Our Verdict on Stick ’em
Stick ’em carries its age. The 2019 landscape reels, flat free spins, and 2,084× ceiling all feel small-scale next to Hacksaw’s 2024-2026 output — Wanted Dead or a Wild at 12,500×, Chaos Crew 3 at 30,000×. What the game offers instead is origin. This is how the studio’s on-reel-state idea first reached players — in cartoon-heist form, with a tin-can mascot, before DuelReels and Stack’n’Sync arrived. The sticky chain still builds honest tension, and Canny the Can still carries brand identity. For readers scanning casinos with Hacksaw Gaming for the studio’s starting point, Stick ’em is worth the spin on that ground alone.
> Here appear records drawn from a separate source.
import Summits.KontsevichZagierPeriods.KontsevichZagierPeriods.Statement
import Literature.NumberTheory.Transcendental.KZKernelConjectureForms
import Mathlib

/-!
# F4 ON-PATH LEMMA for the rung `NeronTorsionAcrossDiscriminant` (line `NeronTorsionAcnodal` on crux
# `TorsionSectorComplete`, stmt-KontsevichZagierPeriods-14212; forward generator G1, seed g1-KontsevichZagierPeriods-17981)

`theorem neronTorsionAcrossDiscriminant_of_kontsevichZagierPeriods : KontsevichZagierPeriods → NeronTorsionAcrossDiscriminant`
(S ⇒ rung), sorry-free, five lines, UNIFORM in the family parameter `ok` (Conjecture 1 in kernel form,
`kzKernelConjecture_iff_isRational`, and the value hypothesis of a tied element: it evaluates to `0`).  The rung is a
consequence of S pinned at its other end to the proved floor (F3 witness `Lines/NeronTorsionAcnodal_special.lean`), which
discharges the [nec]-trap: a consequence of S that is NOT a consequence of the floor (kernel probe `floor → rung` open: the
floor's lattice dictionary needs `Δ ≠ 0`) and does NOT give S back (probe `rung → S` open; BC2).  Self-contained: verbatim
copies of the two `def`s of `Lines/NeronTorsionAcnodal.lean` in the namespace `…NeronTorsionAcnodal.OnPath` (the skeleton
module carries the same theorem about the registered decl). [cite: KontsevichZagier2001, §1.2 Conjecture 1]
-/

noncomputable section

-- `Summit.KontsevichZagierPeriods.KontsevichZagierPeriods.…` is the tree's mandated layout (single-conjunct summit).
set_option linter.dupNamespace false

namespace Summit.KontsevichZagierPeriods.KontsevichZagierPeriods.Cruxes.TorsionSectorComplete.NeronTorsionAcnodal.OnPath

open Literature.NumberTheory.Transcendental

/-- Verbatim copy of `Lines/NeronTorsionAcnodal.lean :: NeronTorsionSectorOn`. -/
def NeronTorsionSectorOn (ok : ℝ → Prop) : Prop :=
  ∀ (g₂ g₃ e₁ xP yP α : ℝ) (N a : ℕ) (M k m : ℤ) (f : ℝ → ℝ), (∀ x, f x = 4 * x ^ 3 - g₂ * x - g₃) → ok (g₂ ^ 3 - 27 * g₃ ^ 2) → f e₁ = 0 → 0 < e₁ → (∀ x, e₁ < x → 0 < f x) → e₁ < xP → yP ^ 2 = f xP → 3 ≤ N → 0 < a → 2 * a < N → 4 * (N : ℤ) ^ 2 * k = M * ((N : ℤ) - 2 * (a : ℤ)) ^ 2 → (∀ hns : (⟨0, 0, 0, -g₂ / 4, -g₃ / 4⟩ : WeierstrassCurve ℝ).toAffine.Nonsingular xP (yP / 2), addOrderOf (WeierstrassCurve.Affine.Point.some xP (yP / 2) hns) = N) → (N : ℝ) * (∫ x in Set.Ioi xP, (Real.sqrt (f x))⁻¹) = a * (2 * ∫ x in Set.Ioi e₁, (Real.sqrt (f x))⁻¹) → 1 < α → ∀ (rI rP : Literature.NumberTheory.Transcendental.KZ.IntegralRep 2) (rL : Literature.NumberTheory.Transcendental.KZ.IntegralRep 1), rI.domain = {z | e₁ < z 1 ∧ z 1 < z 0 ∧ z 0 < xP} → Set.EqOn rI.integrand (fun z => z 1 / (Real.sqrt (f (z 1)) * Real.sqrt (f (z 0)))) rI.domain → rP.domain = {z | e₁ < z 0 ∧ e₁ < z 1} → Set.EqOn rP.integrand (fun z => (Real.sqrt (f (z 0)))⁻¹ * ((g₂ * z 1 + 2 * g₃) / (2 * (z 1) ^ 2 * Real.sqrt (f (z 1))))) rP.domain → rL.domain = {t | 1 < t 0 ∧ t 0 < α} → Set.EqOn rL.integrand (fun t => (t 0)⁻¹) rL.domain → (M : ℝ) * rI.value + k * rP.value = m * rL.value → M • Literature.NumberTheory.Transcendental.KZ.of rI + k • Literature.NumberTheory.Transcendental.KZ.of rP - m • Literature.NumberTheory.Transcendental.KZ.of rL ∈ Literature.NumberTheory.Transcendental.KZ.relations

/-- Verbatim copy of `Lines/NeronTorsionAcnodal.lean :: NeronTorsionAcrossDiscriminant` (THE RUNG). -/
def NeronTorsionAcrossDiscriminant : Prop := ∀ ok : ℝ → Prop, NeronTorsionSectorOn ok

/-- **F4 on-path lemma, member by member (uniform in `ok`):** the summit implies each member of the family. -/
@[simp] theorem neronTorsionSectorOn_of_kontsevichZagierPeriods (h : _root_.KontsevichZagierPeriods)
    (ok : ℝ → Prop) : NeronTorsionSectorOn ok := by
  have hK : KZKernelConjecture := kzKernelConjecture_iff_isRational.mpr h
  intro g₂ g₃ e₁ xP yP α N a M k m f _ _ _ _ _ _ _ _ _ _ _ _ _ _ rI rP rL _ _ _ _ _ _ hval
  apply hK
  rw [map_sub, map_add, map_zsmul, map_zsmul, map_zsmul, KZ.eval_of, KZ.eval_of, KZ.eval_of, zsmul_eq_mul,
    zsmul_eq_mul, zsmul_eq_mul]
  linarith [hval]

/-- **F4 ON-PATH LEMMA: the summit implies the rung.** -/
@[simp] theorem neronTorsionAcrossDiscriminant_of_kontsevichZagierPeriods (h : _root_.KontsevichZagierPeriods) :
    NeronTorsionAcrossDiscriminant := fun ok => neronTorsionSectorOn_of_kontsevichZagierPeriods h ok

/-- The same, as an implication (the literal shape `S → Rung` of the tribunal's forward probe). -/
theorem onPath : _root_.KontsevichZagierPeriods → NeronTorsionAcrossDiscriminant :=
  neronTorsionAcrossDiscriminant_of_kontsevichZagierPeriods

end Summit.KontsevichZagierPeriods.KontsevichZagierPeriods.Cruxes.TorsionSectorComplete.NeronTorsionAcnodal.OnPath

end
Frequently Asked Questions
What’s the best way to bet to get the most from Sticky Win Spin?
Plan stakes for chain length, not single spins. Because Sticky Win Spin absorbs more RTP than the wheel or flat free spins, bet sizing should let you run two-hundred-plus spins comfortably to reach a meaningful lock chain.
Which players will enjoy Stick ’em the most?
Readers chasing respin tension without modern Hacksaw’s extreme-volatility pain — Stick ’em runs medium volatility, predictable free spins, and a visible 2,048× chain target. Anyone after DuelReels or vertical-portrait bonus buys will find the 2019 format dated.
Does the Bonus Wheel pay more than the Sticky Win Spin feature?
No. The wheel caps at 1,000× stake, while a full-grid sticky chain pays 2,048× — Stick ’em’s biggest wins sit inside Sticky Win Spin, not the wheel.
Is Stick ’em still worth playing in 2026?
Yes for readers curious about Hacksaw’s starting point — its 1,024-way format, flat free spins, and cartoon-can mascot all predate the studio’s modern blueprint. No for anyone expecting 10,000×-plus ceilings and 100% bonus-buy availability.